SMEs capacity-building programme begins in Accra

The Foundation for Financial Inclusion (FFI) Business Network in partnership with the Institute of Entrepreneurship and Small Business Development has started a three-month capacity-building programme for micro and small enterprise owners.


The programme dubbed, “Certificate in Small Business Development Programme,” would empower the participants on modalities for accessing funding and equip them with skills to develop business plans for their businesses among other benefits.


Representatives from the National Association of Hairdressers, fashion designers, mechanics, and other small businesses are attending the three-month training.


Key topics to be discussed include; financial planning for small business owners; cash flow management and forecasting; strategic planning and goal setting; creativity, innovation and entrepreneurship.
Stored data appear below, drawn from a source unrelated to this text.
/-
Copyright (c) 2026 the pub-hodgecm-mathlib formalisation cell (harness21).  Prover seat hodgecm-mathlib-K2E4-p10 (g4), Track B ∕ K2-LIT, h413 =
`stmt-HodgeConjecture-24833`, line `K2_E1_TraceFormulaBeta`, campaign «EIS-RANK-ONE» rung R6h — «(R6h-3 SPH)» dealt by K2E1-plan (g4) 2026-09-04T07:05:29Z: the capstone at the
SPHERICAL VECTOR `φ ≡ φ₀ ≠ 0`, every input but the decay DISCHARGED (★ (R6k) spherical brackets + ★ (R6j) continuity of the `c`-function + Cauchy–Schwarz with equality).
-/
import Summits.HodgeConjecture.HodgeConjecture.Theorems.K2E1MaassSelbergPoleControlCMThreeFinal     -- ★ p858145 (this seat): the capstone + `continuousWithinAt_fourTerm`; ★ p858014 §3 inside
import Summits.HodgeConjecture.HodgeConjecture.Theorems.K2E1MaassSelbergSphericalBracketsCMThree    -- ★ p858169∕p858174 (K2E4-p14 g6): «(R6k)» `…_final_const`, `idelicBracket_pos∕_eq_ofReal`, `measureReal_maximalCompact_pos`
import Summits.HodgeConjecture.HodgeConjecture.Theorems.K2E1IntertwinedCoeffContinuousCM           -- ★ p858065 (this seat): (R6j) `continuousOn_intertwiningIntegral_flatSectionU_three`, CM `hint`
import HarnessLib

/-!
# K2·E1 — `K2E1MaassSelbergPoleControlSphericalCMThree`: POLE CONTROL AT THE SPHERICAL VECTOR OF `U(2,1)` OVER A CM FIELD, SURVIVORS `hdec′`∕`hdecU` ONLY
# (campaign «EIS-RANK-ONE», rung R6h, «(R6h-3 SPH)»: milestone «POLE-CONTROL-3-SPH» modulo the decay chain (R3u)₃ + (a3)₃)

Track B ∕ K2-LIT, crux h413 = `stmt-HodgeConjecture-24833`, route of record `HCCMUnconditional`; cell `hodgecm-mathlib`, squad K2, ENGINE E1.  Prover seat
`hodgecm-mathlib-K2E4-p10` (g4); DEAL «(R6h-3 SPH)» of the dealer K2E1-plan (g4) 2026-09-04T07:05:29Z.  THEOREMS ONLY (no `def`, no `instance`, no notation, no named-fact hypothesis, no `sorry`);
lane `--supports stmt-HodgeConjecture-24833 --as helper` (count-neutral).  Closes no socket.

THE MATHEMATICS [MoeglinWaldspurger1995, II.1.6–II.1.7, IV.2.3, IV.3.12 (a); Arthur1980TraceFormulaII, §4; Garrett2018, §1.12, §2.8, §11.3].  At the spherical vector `φ ≡ φ₀ ≠ 0` the
intertwined coefficient is `c(z)·φ₀` with the SCALAR `c(z) = ∫_{N(𝔸)} H(w₀v)^z dν` (★ (R6k) `intertwinedCoeff_const`), the four `K_U`-averages are the constants `m·φ₀conj φ₀`, `m·φ₀·conj(c(z′)φ₀)`,
`m·c(z)φ₀·conj φ₀`, `m·c(z)φ₀·conj(c(z′)φ₀)` (`m = μ_K(K_U) > 0` ★ `measureReal_maximalCompact_pos`), and the brackets are `κ·(…)` with `κ = ∫_{𝓕_I ∩ {‖x‖≤1}} ‖x‖ dν_I = ↑κ_ℝ`, `κ_ℝ > 0`
(★ Tate `idelicBracket_pos`∕`_eq_ofReal`); ★ (R6k) `maassSelberg_flatSectionU_cm_three_final_const` is then the relation of record for EVERY `z′` on the sub-tube with survivor `hdec′`.
So the capstone's bracket data are EXPLICIT: `a = κ_ℝ·m·|φ₀|² > 0`, `W = κ·m·φ₀·conj(c(z)φ₀)`, `[Ξ₃] = conj W`, `b = κ_ℝ·m·|c(z)|²·|φ₀|² ≥ 0`, and Cauchy–Schwarz holds with EQUALITY
`‖W‖² = a·b`; the bracket FUNCTIONS `z′ ↦ κ·m·φ₀·conj(c(z′)φ₀)`, `κ·m·c(z)φ₀·conj(c(z′)φ₀)` are continuous at `z` from inside the sub-tube because `c` is continuous on `{Re > 2}` —
★ (R6j) `continuousOn_intertwiningIntegral_flatSectionU_three` at `φ ≡ 1`, `g = 1` with its `hint` ★ `integrable_borelHeight_weylLongU_mul_rpow_cm_three`.  Feeding ★ p858014 §3
(`hcont` ★ R6g-c, `hΛ′bdd` ★ R6g-a inside) gives **`poleControl_sphericalEisenstein_cm_three`**: for `Re z > 2`, `Im z ≠ 0`, `T ≥ 1`, `φ₀ ≠ 0`, (a1) ∧ (a2) ∧ (a3) with `a, b` EXPLICIT —
in particular `|c(z)|·√(κ_ℝ m)|φ₀| = √b` is bounded off the real axis and `≤ C∕|y|` on vertical approach: the scalar `c`-function of `U(2,1)` obeys IV.3.12 (a)'s inequalities on the
Godement half-plane.  NAMED SURVIVORS EXACTLY: `hdec′` (pointwise on the sub-tube) and `hdecU` (locally uniform at `z`) — the decay of `E(φ₀H^{z′}) − E(φ₀H^{z′})_B` on `{H > T}`,
payers (R3u)₃ K2E4-p11 + (a3)₃ K2E1-p08; when both are ★ an ED. 2 discharges them (milestone «POLE-CONTROL-3-SPH» unconditional on the Godement range).  CEILING NOT CLAIMED (R7∕R8).
HONEST LABEL: HC_CM is proved only modulo the 7 printed citations (2 remaining named inputs: hLiu418 = `stmt-HodgeConjecture-24832`, h413 = `stmt-HodgeConjecture-24833`) until rung 0
closes; this file asserts no named fact and closes no socket.
References: [MoeglinWaldspurger1995] II.1.6–II.1.7, IV.2.3, IV.3.12 · [Arthur1980TraceFormulaII] §4 · [Garrett2018] §1.12, §2.8, §11.3.
-/

set_option autoImplicit false
-- the mandated namespace repeats the single-problem summit's segment (`HodgeConjecture.HodgeConjecture`)
set_option linter.dupNamespace false

noncomputable section

open MeasureTheory Measure NumberField IsDedekindDomain Set Filter Topology MulAction
open scoped ENNReal NNReal ComplexConjugate
open Literature.MeasureTheory.Group Literature.NumberTheory
open Literature.NumberTheory.Automorphic Literature.NumberTheory.Automorphic.UnitaryGroup AdelicGroupData
open Summit.HodgeConjecture.HodgeConjecture.Cruxes.H413.K2E1BorelEisensteinU
open Summit.HodgeConjecture.HodgeConjecture.Cruxes.H413.K2E1MaassSelbergPoleControlCMThree
open Summit.HodgeConjecture.HodgeConjecture.Cruxes.H413.K2E1MaassSelbergPoleControlCMThreeFinal (continuousWithinAt_fourTerm)
open Summit.HodgeConjecture.HodgeConjecture.Cruxes.H413.K2E1MaassSelbergSphericalBracketsCMThree
open Summit.HodgeConjecture.HodgeConjecture.Cruxes.H413.K2E1IntertwinedCoeffContinuousCM

namespace Summit.HodgeConjecture.HodgeConjecture.Cruxes.H413.K2E1MaassSelbergPoleControlSphericalCMThree

variable (L : Type) [Field L] [NumberField L] [IsCMField L]
variable [MeasurableSpace (quasiSplit (↥(maximalRealSubfield L)) L (IsCMField.complexConj L) 3).Adelic] [BorelSpace (quasiSplit (↥(maximalRealSubfield L)) L (IsCMField.complexConj L) 3).Adelic]
variable [MeasurableSpace (AdeleRing (𝓞 L) L)ˣ] [BorelSpace (AdeleRing (𝓞 L) L)ˣ]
In an interview with the Ghana News Agency, Mr Joshua Mensah, the Executive Director of FFI, said the programme is designed to encourage the informal players to explore larger marketing opportunities.


He said the organisers had contacted the Registrar General’s office as well as the Ghana Revenue Authority to take the participants through the importance of paying their tax because most businesses in the informal sector do not know the reasons why they must pay tax.


Mr Mensah said as part of the 3-months programme, the FFI small business awards would be launched, to recognise, and motivate individual business persons.


Mr Mensah said out of the 200 small business owners enrolled on the programme, 60 of them would be awarded based on their ability to apply the financial management and employment strength.


Dr Prince Abbey, the Executive Director of Pesewa Global speaking on the topic; “Why Start ups fail in Ghana,” noted that many young businesses failed due to the inability of the owners to think beyond a small market size and think globally.


He urged entrepreneurs to go for big markets else, it would be waste of time saying, “the reality of business in today’s globalised world was the fact that there were no more ‘local champions’.


Dr Abbey identified that the average Ghanaian entrepreneur knows almost no one, who will be willing and able to put capital at risk for a new venture adding, on a day-to-day basis, the persons with the capital, connections to facilitate businesses were the elites, and they were only willing to help other elites in entrepreneurship.


He said a business involved three main groups thus employees, shareholders, and customers adding that failure to understand the importance of each party in the growth of the business was the bane of many enterprises in Ghana.